import Summits.QuantumFields.BalabanUV.Beta.FP.PerfectPropagatorBound

/-!
# `BalabanUV.Beta.FP.CoarseCovarianceStripMatrix` — road «FP» (binder row D1), row H′2-IR ∕ IR-2 (ii)∕(iv), file (M): **four [folklore] matrix letters**
# for `D × D` complex matrices in ENTRY currency — coercive ⟹ invertible with `‖F⁻¹ α β‖ ≤ 1∕γ`; coercivity survives an entrywise perturbation
# of size `η` with loss `D·η`; NEUMANN: `‖E α β‖ ≤ ε`, `D·ε ≤ ½` ⟹ `1 + E` invertible with `‖(1 + E)⁻¹ α β‖ ≤ 2`; a scalar factor pulls out of the inverse

HONEST FRAMING (cell contract, verbatim): «discharging `BetaPertH` makes Bałaban's UV stability UNCONDITIONAL — a real constructive-QFT
result; it is NOT the continuum limit and NOT the Clay problem.»  HONEST DEPENDENCY (verbatim): «continuum YM on T⁴ ⇐ BetaPertH ∧ nine
spine estimates (0/9 proved); BetaPertH ⇐ (D1) ∧ (D4) ∧ CAP+tail; G-an2-4 gates asym, D1 and NE2/3/4.»  THIS MODULE DISCHARGES NOTHING of
D1 ∕ BetaPertH: [folklore] finite-dimensional linear algebra over Mathlib (`Matrix.mulVec_injective_iff_isUnit`, `Matrix.isUnit_iff_isUnit_det`,
`Matrix.mul_nonsing_inv`, the sup norm of `Fin D → ℂ`) and gan24-leaf-05-g34's `PerfectPropagatorBound.norm_inv_entry_le` ∕
`PerfectPropagatorSymbol.quad` BY NAME.  No data def; no `def … : Prop`; nothing is cited; 0 sorry.  NOT summit progress; NOT BetaPertH,
NOT continuum, NOT Clay.

ABSOLUTE RULE (cell, verbatim): «No internally-minted statement may enter as a cited fact. Every hypothesis is either kernel-proved in this
package or a verbatim quotation of a PUBLISHED theorem with page reference. The manuscript(s) under audit are NOT citable for their own
disputed steps — they are the thing under adjudication; programme-internal (2001/route/tribunal) claims are never citable.»

CONTENT (used by IR-2 (ii) file (A) `CoarseCovarianceStripProp` — the perfect propagator symbol on the cone region — and by (iv)).
* §1 `quad_add`, `norm_quad_le` (`‖quad G w‖ ≤ η·D·Σ‖w‖²` from `‖G α β‖ ≤ η`), **`re_quad_add_ge`** (coercivity `γ` of `F` and entry bound `η` of `G`
  give coercivity `γ − D·η` of `F + G`).
* §2 **`isUnit_det_of_coercive`** (`0 < γ`, `γ·Σ‖w‖² ≤ Re quad F w` ⟹ `IsUnit F.det`), **`norm_inv_entry_le_of_coercive`** (`‖F⁻¹ α β‖ ≤ 1∕γ`).
* §3 `norm_mulVec_le` (`‖E v‖∞ ≤ D·ε·‖v‖∞`), **`neumann_entry`** (`‖E α β‖ ≤ ε`, `D·ε ≤ ½` ⟹ `IsUnit (1 + E).det ∧ ‖(1 + E)⁻¹ α β‖ ≤ 2`).
* §4 `inv_smul_eq` (`c ≠ 0`, `IsUnit B.det` ⟹ `IsUnit (c • B).det ∧ (c • B)⁻¹ = c⁻¹ • B⁻¹`).
Unit `b2b-balaban-beta-d1-formalise-leaf-06` (gen 7), owner ruling R-FP-21 (A3)∕(C), INTENT journal l.22234.
-/

noncomputable section

namespace Summit.QuantumFields.BalabanUV.Beta.FP.CoarseCovarianceStripMatrix

open Finset Complex Matrix
open scoped BigOperators ComplexConjugate
open Summit.QuantumFields.BalabanUV.Beta.FP.PerfectPropagatorSymbol (quad quad_eq_dotProduct)
open Summit.QuantumFields.BalabanUV.Beta.FP.PerfectPropagatorBound (norm_inv_entry_le)

variable {m : ℕ}

/-! ## §1 The sesquilinear pairing under perturbation -/

/-- [folklore] `quad` is additive in the matrix. -/
theorem quad_add (F G : Matrix (Fin m) (Fin m) ℂ) (w : Fin m → ℂ) : quad (F + G) w = quad F w + quad G w := by
  simp only [quad, Matrix.add_apply, mul_add, add_mul, Finset.sum_add_distrib]

/-- [folklore] `(Σ_α ‖w α‖)² ≤ D·Σ_α ‖w α‖²` (Cauchy–Schwarz against the constant vector). -/
theorem sq_sum_norm_le (w : Fin m → ℂ) : (∑ α, ‖w α‖) ^ 2 ≤ (m : ℝ) * ∑ α, ‖w α‖ ^ 2 := by
  have h := Finset.sum_mul_sq_le_sq_mul_sq (Finset.univ : Finset (Fin m)) (fun α => ‖w α‖) (fun _ => (1 : ℝ))
  simp only [mul_one, one_pow, Finset.sum_const, Finset.card_univ, Fintype.card_fin, nsmul_eq_mul] at h
  linarith

/-- [folklore] **ENTRY BOUND ⟹ FORM BOUND**: `‖G α β‖ ≤ η` for all entries gives `‖quad G w‖ ≤ η·D·Σ_α ‖w α‖²`. -/
theorem norm_quad_le {G : Matrix (Fin m) (Fin m) ℂ} {η : ℝ} (hη : 0 ≤ η) (hG : ∀ α β, ‖G α β‖ ≤ η) (w : Fin m → ℂ) :
    ‖quad G w‖ ≤ η * m * ∑ α, ‖w α‖ ^ 2 := by
  unfold quad
  calc ‖∑ α, ∑ β, conj (w α) * G α β * w β‖
      ≤ ∑ α, ∑ β, ‖conj (w α) * G α β * w β‖ := (norm_sum_le _ _).trans (Finset.sum_le_sum fun α _ => norm_sum_le _ _)
    _ ≤ ∑ α, ∑ β, ‖w α‖ * η * ‖w β‖ := by
        refine Finset.sum_le_sum fun α _ => Finset.sum_le_sum fun β _ => ?_
        rw [norm_mul, norm_mul, Complex.norm_conj]
        exact mul_le_mul_of_nonneg_right (mul_le_mul_of_nonneg_left (hG α β) (norm_nonneg _)) (norm_nonneg _)
    _ = η * (∑ α, ‖w α‖) ^ 2 := by
        rw [sq, Finset.sum_mul_sum, Finset.mul_sum]
        refine Finset.sum_congr rfl fun α _ => ?_
        rw [Finset.mul_sum]
        refine Finset.sum_congr rfl fun β _ => ?_
        ring
    _ ≤ η * ((m : ℝ) * ∑ α, ‖w α‖ ^ 2) := mul_le_mul_of_nonneg_left (sq_sum_norm_le w) hη
    _ = η * m * ∑ α, ‖w α‖ ^ 2 := by ring

/-- [folklore] **COERCIVITY SURVIVES AN ENTRYWISE PERTURBATION**: `γ·Σ‖w‖² ≤ Re quad F w` and `‖G α β‖ ≤ η` give
`(γ − D·η)·Σ‖w‖² ≤ Re quad (F + G) w`. -/
theorem re_quad_add_ge {F G : Matrix (Fin m) (Fin m) ℂ} {γ η : ℝ} (hη : 0 ≤ η)
    (hF : ∀ w : Fin m → ℂ, γ * ∑ α, ‖w α‖ ^ 2 ≤ (quad F w).re) (hG : ∀ α β, ‖G α β‖ ≤ η) (w : Fin m → ℂ) :
    (γ - m * η) * ∑ α, ‖w α‖ ^ 2 ≤ (quad (F + G) w).re := by
  rw [quad_add, Complex.add_re]
  have h1 := hF w
  have h2 : -(η * m * ∑ α, ‖w α‖ ^ 2) ≤ (quad G w).re := by
    have := (abs_le.mp ((Complex.abs_re_le_norm (quad G w)).trans (norm_quad_le hη hG w))).1
    linarith
  nlinarith

/-! ## §2 Coercive matrices are invertible, with entry bound `1/γ` on the inverse -/

/-- [folklore] **A COERCIVE MATRIX IS INVERTIBLE**: `0 < γ` and `γ·Σ‖w‖² ≤ Re quad F w` for all `w` give `IsUnit F.det`. -/
theorem isUnit_det_of_coercive {F : Matrix (Fin m) (Fin m) ℂ} {γ : ℝ} (hγ : 0 < γ)
    (hF : ∀ w : Fin m → ℂ, γ * ∑ α, ‖w α‖ ^ 2 ≤ (quad F w).re) : IsUnit F.det := by
  have hinj : Function.Injective F.mulVec := by
    intro v w hvw
    have h0 : F *ᵥ (v - w) = 0 := by rw [Matrix.mulVec_sub, hvw, sub_self]
    have hq : quad F (v - w) = 0 := by rw [quad_eq_dotProduct, h0, dotProduct_zero]
    have h1 := hF (v - w)
    rw [hq, Complex.zero_re] at h1
    have hs : ∑ α, ‖(v - w) α‖ ^ 2 ≤ 0 := by
      by_contra h; push Not at h
      have := mul_pos hγ h
      linarith
    have hs0 : ∑ α, ‖(v - w) α‖ ^ 2 = 0 := le_antisymm hs (Finset.sum_nonneg fun α _ => sq_nonneg _)
    have hall := (Finset.sum_eq_zero_iff_of_nonneg fun α _ => sq_nonneg ‖(v - w) α‖).mp hs0
    have : v - w = 0 := funext fun α => by
      have := hall α (Finset.mem_univ α)
      exact norm_eq_zero.mp (pow_eq_zero_iff (n := 2) (by norm_num) |>.mp this)
    exact sub_eq_zero.mp this
  exact (Matrix.isUnit_iff_isUnit_det F).mp (Matrix.mulVec_injective_iff_isUnit.mp hinj)

/-- [folklore] **ENTRY BOUND OF THE INVERSE OF A COERCIVE MATRIX**: `‖F⁻¹ α β‖ ≤ 1/γ` (gan24-leaf-05-g34's `norm_inv_entry_le` with `P := F⁻¹`). -/
theorem norm_inv_entry_le_of_coercive {F : Matrix (Fin m) (Fin m) ℂ} {γ : ℝ} (hγ : 0 < γ)
    (hF : ∀ w : Fin m → ℂ, γ * ∑ α, ‖w α‖ ^ 2 ≤ (quad F w).re) (α β : Fin m) : ‖F⁻¹ α β‖ ≤ 1 / γ :=
  norm_inv_entry_le (Matrix.mul_nonsing_inv F (isUnit_det_of_coercive hγ hF)) hγ hF α β

/-! ## §3 Neumann: `1 + E` with small entries -/

/-- [folklore] `‖(E v) α‖ ≤ D·ε·‖v‖` in the sup norm when `‖E α β‖ ≤ ε`. -/
theorem norm_mulVec_le {E : Matrix (Fin m) (Fin m) ℂ} {ε : ℝ} (hε : 0 ≤ ε) (hE : ∀ α β, ‖E α β‖ ≤ ε) (v : Fin m → ℂ) :
    ‖E *ᵥ v‖ ≤ m * ε * ‖v‖ := by
  refine (pi_norm_le_iff_of_nonneg (by positivity)).mpr fun α => ?_
  calc ‖(E *ᵥ v) α‖ = ‖∑ β, E α β * v β‖ := rfl
    _ ≤ ∑ β, ‖E α β * v β‖ := norm_sum_le _ _
    _ ≤ ∑ _β : Fin m, ε * ‖v‖ := Finset.sum_le_sum fun β _ => by
        rw [norm_mul]; exact mul_le_mul (hE α β) (norm_le_pi_norm v β) (norm_nonneg _) hε
    _ = m * ε * ‖v‖ := by
        simp only [Finset.sum_const, Finset.card_univ, Fintype.card_fin, nsmul_eq_mul]; ring

/-- [folklore] **NEUMANN IN ENTRY CURRENCY**: `‖E α β‖ ≤ ε` with `D·ε ≤ ½` ⟹ `1 + E` is invertible and `‖(1 + E)⁻¹ α β‖ ≤ 2`. -/
theorem neumann_entry {E : Matrix (Fin m) (Fin m) ℂ} {ε : ℝ} (hε : 0 ≤ ε) (hE : ∀ α β, ‖E α β‖ ≤ ε) (hmε : (m : ℝ) * ε ≤ 1 / 2) :
    IsUnit (1 + E).det ∧ ∀ α β, ‖(1 + E)⁻¹ α β‖ ≤ 2 := by
  have hEv : ∀ v : Fin m → ℂ, ‖E *ᵥ v‖ ≤ 1 / 2 * ‖v‖ := fun v =>
    (norm_mulVec_le hε hE v).trans (mul_le_mul_of_nonneg_right hmε (norm_nonneg _))
  have hinj : Function.Injective (1 + E).mulVec := by
    intro v w hvw
    have h0 : (1 + E) *ᵥ (v - w) = 0 := by rw [Matrix.mulVec_sub, hvw, sub_self]
    rw [Matrix.add_mulVec, Matrix.one_mulVec] at h0
    have h2 : v - w = -(E *ᵥ (v - w)) := eq_neg_of_add_eq_zero_left h0
    have h3 : ‖v - w‖ ≤ 1 / 2 * ‖v - w‖ := by
      have := hEv (v - w)
      rw [← norm_neg (E *ᵥ (v - w)), ← h2] at this
      exact this
    have h4 : ‖v - w‖ = 0 := by linarith [norm_nonneg (v - w)]
    exact sub_eq_zero.mp (norm_eq_zero.mp h4)
  have hdet : IsUnit (1 + E).det := (Matrix.isUnit_iff_isUnit_det _).mp (Matrix.mulVec_injective_iff_isUnit.mp hinj)
  refine ⟨hdet, fun α β => ?_⟩
  set c : Fin m → ℂ := fun α' => (1 + E)⁻¹ α' β with hcdef
  have hc : (1 + E) *ᵥ c = Pi.single β 1 := by
    have e : c = (1 + E)⁻¹ *ᵥ Pi.single β 1 := by rw [Matrix.mulVec_single_one]; rfl
    rw [e, Matrix.mulVec_mulVec, Matrix.mul_nonsing_inv _ hdet, Matrix.one_mulVec]
  rw [Matrix.add_mulVec, Matrix.one_mulVec] at hc
  have hc2 : c = Pi.single β 1 - E *ᵥ c := eq_sub_of_add_eq hc
  have hnc : ‖c‖ ≤ 1 + 1 / 2 * ‖c‖ := by
    have h1 : ‖c‖ ≤ ‖(Pi.single β (1 : ℂ) : Fin m → ℂ)‖ + ‖E *ᵥ c‖ := by
      conv_lhs => rw [hc2]
      exact norm_sub_le _ _
    rw [Pi.norm_single, norm_one] at h1
    linarith [hEv c]
  have h2 : ‖c‖ ≤ 2 := by linarith
  exact (norm_le_pi_norm c α).trans h2

/-! ## §4 Scalar factors -/

/-- [folklore] **A NON-ZERO SCALAR FACTOR PULLS OUT OF THE INVERSE**: `c ≠ 0`, `IsUnit B.det` ⟹ `IsUnit (c • B).det ∧ (c • B)⁻¹ = c⁻¹ • B⁻¹`. -/
theorem inv_smul_eq {B : Matrix (Fin m) (Fin m) ℂ} {c : ℂ} (hc : c ≠ 0) (hB : IsUnit B.det) :
    IsUnit (c • B).det ∧ (c • B)⁻¹ = c⁻¹ • B⁻¹ := by
  have hright : (c • B) * (c⁻¹ • B⁻¹) = 1 := by
    rw [Matrix.smul_mul, Matrix.mul_smul, Matrix.mul_nonsing_inv _ hB, smul_smul, mul_inv_cancel₀ hc, one_smul]
  exact ⟨Matrix.isUnit_det_of_right_inverse hright, Matrix.inv_eq_right_inv hright⟩

end Summit.QuantumFields.BalabanUV.Beta.FP.CoarseCovarianceStripMatrix

end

-=-=-=-=-

All lines above from the line with "have hinj : Function.Injective (1" through the line with "have h2 : v", both included, are to be set down exactly, with nothing else.

Your solution
  have hinj : Function.Injective (1 + E).mulVec := by
    intro v w hvw
    have h0 : (1 + E) *ᵥ (v - w) = 0 := by rw [Matrix.mulVec_sub, hvw, sub_self]
    rw [Matrix.add_mulVec, Matrix.one_mulVec] at h0
    have h2 : v - w = -(E *ᵥ (v - w)) := eq_neg_of_add_eq_zero_left h0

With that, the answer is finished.